▶ _What you should do_
The lines to repeat are those below from the one containing "(hB : K = 2 → n 0 * X 1 = n 1 * X 0)" down to the one containing "rw [h1, hn1]; ring", both included; reproduce them exactly and nothing else.

Data items
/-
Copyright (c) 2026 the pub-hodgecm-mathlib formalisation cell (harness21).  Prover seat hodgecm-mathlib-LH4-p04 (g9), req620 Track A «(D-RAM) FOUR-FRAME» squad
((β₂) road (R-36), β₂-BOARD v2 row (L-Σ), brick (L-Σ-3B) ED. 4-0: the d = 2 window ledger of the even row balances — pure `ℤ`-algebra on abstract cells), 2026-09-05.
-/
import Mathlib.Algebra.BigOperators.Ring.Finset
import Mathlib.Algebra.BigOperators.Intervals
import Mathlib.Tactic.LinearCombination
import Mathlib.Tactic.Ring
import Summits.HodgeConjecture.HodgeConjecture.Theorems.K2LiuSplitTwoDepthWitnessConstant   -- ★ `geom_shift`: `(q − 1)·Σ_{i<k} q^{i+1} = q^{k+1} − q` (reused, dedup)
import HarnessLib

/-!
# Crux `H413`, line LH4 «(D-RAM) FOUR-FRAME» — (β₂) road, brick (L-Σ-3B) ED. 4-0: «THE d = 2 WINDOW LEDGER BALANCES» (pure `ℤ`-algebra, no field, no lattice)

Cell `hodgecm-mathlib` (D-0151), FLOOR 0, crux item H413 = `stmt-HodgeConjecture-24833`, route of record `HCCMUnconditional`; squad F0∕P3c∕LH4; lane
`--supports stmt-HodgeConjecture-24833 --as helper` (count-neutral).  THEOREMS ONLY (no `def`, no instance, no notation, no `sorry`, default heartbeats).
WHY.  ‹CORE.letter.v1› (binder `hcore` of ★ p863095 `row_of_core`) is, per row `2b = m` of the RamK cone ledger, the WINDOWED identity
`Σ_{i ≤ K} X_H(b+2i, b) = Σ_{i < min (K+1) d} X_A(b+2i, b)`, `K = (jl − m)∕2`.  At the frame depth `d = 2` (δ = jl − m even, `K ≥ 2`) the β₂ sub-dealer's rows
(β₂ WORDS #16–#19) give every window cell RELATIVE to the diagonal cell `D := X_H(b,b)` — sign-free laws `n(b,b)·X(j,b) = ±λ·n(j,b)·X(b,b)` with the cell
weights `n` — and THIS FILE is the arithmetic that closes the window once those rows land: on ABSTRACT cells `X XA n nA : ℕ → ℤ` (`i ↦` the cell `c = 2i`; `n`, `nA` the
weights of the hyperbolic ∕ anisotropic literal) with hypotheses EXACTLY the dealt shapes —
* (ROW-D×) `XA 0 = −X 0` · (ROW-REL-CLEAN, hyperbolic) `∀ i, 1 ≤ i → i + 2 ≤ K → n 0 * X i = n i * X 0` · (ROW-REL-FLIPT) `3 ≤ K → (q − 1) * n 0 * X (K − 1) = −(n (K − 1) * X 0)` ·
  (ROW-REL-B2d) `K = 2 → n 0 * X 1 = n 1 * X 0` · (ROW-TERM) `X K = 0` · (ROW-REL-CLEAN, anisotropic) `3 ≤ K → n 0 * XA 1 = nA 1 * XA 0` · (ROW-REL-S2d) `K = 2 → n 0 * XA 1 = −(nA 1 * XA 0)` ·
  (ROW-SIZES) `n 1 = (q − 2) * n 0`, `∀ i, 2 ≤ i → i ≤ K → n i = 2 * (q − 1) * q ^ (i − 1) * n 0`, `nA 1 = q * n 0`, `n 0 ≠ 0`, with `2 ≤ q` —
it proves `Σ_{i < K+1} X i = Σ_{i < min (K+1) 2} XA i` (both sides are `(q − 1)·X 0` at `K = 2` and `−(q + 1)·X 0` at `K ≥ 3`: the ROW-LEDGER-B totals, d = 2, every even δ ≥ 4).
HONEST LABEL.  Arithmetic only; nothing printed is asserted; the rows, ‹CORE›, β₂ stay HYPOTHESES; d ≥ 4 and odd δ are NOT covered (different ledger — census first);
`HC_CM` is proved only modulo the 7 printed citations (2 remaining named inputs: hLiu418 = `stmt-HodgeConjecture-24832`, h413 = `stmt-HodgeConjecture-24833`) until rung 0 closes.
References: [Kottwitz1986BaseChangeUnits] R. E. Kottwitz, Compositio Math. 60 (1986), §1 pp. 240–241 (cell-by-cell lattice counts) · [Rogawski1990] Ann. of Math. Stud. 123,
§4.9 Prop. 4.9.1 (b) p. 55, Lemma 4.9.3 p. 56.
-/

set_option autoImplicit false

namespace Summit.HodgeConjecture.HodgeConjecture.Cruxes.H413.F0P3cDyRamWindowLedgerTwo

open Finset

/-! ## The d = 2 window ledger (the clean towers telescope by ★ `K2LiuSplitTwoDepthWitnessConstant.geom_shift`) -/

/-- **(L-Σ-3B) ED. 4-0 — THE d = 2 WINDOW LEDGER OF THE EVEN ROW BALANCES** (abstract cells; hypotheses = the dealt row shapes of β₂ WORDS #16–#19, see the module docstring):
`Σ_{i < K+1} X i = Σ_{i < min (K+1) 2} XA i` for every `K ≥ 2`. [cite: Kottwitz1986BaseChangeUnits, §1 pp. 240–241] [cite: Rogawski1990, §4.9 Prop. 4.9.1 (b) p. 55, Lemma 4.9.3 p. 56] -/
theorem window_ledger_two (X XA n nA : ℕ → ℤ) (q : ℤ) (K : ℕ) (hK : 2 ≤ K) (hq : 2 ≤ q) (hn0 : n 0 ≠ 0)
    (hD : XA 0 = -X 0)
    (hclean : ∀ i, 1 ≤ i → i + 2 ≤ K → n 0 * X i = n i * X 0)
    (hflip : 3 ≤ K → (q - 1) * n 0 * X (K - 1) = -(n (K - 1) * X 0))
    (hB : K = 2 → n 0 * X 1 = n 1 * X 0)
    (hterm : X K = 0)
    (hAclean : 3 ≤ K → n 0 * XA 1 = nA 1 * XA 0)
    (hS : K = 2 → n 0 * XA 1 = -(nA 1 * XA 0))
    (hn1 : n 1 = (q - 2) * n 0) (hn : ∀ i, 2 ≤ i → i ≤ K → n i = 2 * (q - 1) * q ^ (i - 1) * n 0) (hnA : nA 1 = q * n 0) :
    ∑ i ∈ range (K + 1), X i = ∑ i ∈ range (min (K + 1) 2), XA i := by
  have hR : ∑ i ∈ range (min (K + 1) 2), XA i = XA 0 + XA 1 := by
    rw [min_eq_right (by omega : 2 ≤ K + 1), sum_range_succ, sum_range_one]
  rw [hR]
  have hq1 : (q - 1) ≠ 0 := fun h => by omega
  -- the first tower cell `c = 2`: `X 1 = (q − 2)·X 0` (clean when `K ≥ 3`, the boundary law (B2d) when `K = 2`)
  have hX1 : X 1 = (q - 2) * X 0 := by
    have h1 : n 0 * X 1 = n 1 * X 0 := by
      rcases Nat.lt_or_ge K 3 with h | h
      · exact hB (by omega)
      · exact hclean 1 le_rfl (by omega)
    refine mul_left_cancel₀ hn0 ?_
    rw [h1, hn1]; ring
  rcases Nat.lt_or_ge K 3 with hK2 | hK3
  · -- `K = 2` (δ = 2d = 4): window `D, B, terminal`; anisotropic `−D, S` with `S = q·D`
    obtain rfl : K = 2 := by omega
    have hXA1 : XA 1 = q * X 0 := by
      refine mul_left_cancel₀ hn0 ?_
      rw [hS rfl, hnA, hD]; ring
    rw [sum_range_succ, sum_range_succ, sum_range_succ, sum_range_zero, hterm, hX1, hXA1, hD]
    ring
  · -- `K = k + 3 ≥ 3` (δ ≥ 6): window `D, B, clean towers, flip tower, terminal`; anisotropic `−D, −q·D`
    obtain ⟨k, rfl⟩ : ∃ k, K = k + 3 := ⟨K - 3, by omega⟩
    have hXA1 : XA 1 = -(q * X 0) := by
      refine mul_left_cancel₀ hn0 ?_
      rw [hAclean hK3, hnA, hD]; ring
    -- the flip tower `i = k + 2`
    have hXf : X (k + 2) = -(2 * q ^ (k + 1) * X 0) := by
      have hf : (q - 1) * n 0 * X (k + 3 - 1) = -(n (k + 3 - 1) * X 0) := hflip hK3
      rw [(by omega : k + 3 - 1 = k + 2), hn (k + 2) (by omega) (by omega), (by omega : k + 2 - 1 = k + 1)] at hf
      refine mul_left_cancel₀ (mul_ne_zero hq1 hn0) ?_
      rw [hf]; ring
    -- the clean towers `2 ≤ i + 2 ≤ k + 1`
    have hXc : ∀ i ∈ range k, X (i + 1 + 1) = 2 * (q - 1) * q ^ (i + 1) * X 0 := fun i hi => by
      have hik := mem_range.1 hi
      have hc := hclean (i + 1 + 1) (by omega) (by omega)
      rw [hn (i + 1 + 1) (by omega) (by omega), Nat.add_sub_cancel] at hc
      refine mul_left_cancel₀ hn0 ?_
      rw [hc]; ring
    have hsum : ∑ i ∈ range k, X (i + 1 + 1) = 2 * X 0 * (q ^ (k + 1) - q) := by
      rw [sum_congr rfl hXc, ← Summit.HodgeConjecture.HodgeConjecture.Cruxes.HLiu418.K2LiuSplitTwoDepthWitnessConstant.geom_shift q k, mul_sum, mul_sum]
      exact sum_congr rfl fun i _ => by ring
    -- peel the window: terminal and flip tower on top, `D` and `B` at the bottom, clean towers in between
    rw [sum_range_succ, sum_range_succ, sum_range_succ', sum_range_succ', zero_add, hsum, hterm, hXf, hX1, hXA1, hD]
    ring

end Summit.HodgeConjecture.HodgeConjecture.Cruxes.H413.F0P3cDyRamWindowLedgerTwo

▶ _Answer to this exercise_
    (hB : K = 2 → n 0 * X 1 = n 1 * X 0)
    (hterm : X K = 0)
    (hAclean : 3 ≤ K → n 0 * XA 1 = nA 1 * XA 0)
    (hS : K = 2 → n 0 * XA 1 = -(nA 1 * XA 0))
    (hn1 : n 1 = (q - 2) * n 0) (hn : ∀ i, 2 ≤ i → i ≤ K → n i = 2 * (q - 1) * q ^ (i - 1) * n 0) (hnA : nA 1 = q * n 0) :
    ∑ i ∈ range (K + 1), X i = ∑ i ∈ range (min (K + 1) 2), XA i := by
  have hR : ∑ i ∈ range (min (K + 1) 2), XA i = XA 0 + XA 1 := by
    rw [min_eq_right (by omega : 2 ≤ K + 1), sum_range_succ, sum_range_one]
  rw [hR]
  have hq1 : (q - 1) ≠ 0 := fun h => by omega
  -- the first tower cell `c = 2`: `X 1 = (q − 2)·X 0` (clean when `K ≥ 3`, the boundary law (B2d) when `K = 2`)
  have hX1 : X 1 = (q - 2) * X 0 := by
    have h1 : n 0 * X 1 = n 1 * X 0 := by
      rcases Nat.lt_or_ge K 3 with h | h
      · exact hB (by omega)
      · exact hclean 1 le_rfl (by omega)
    refine mul_left_cancel₀ hn0 ?_
    rw [h1, hn1]; ring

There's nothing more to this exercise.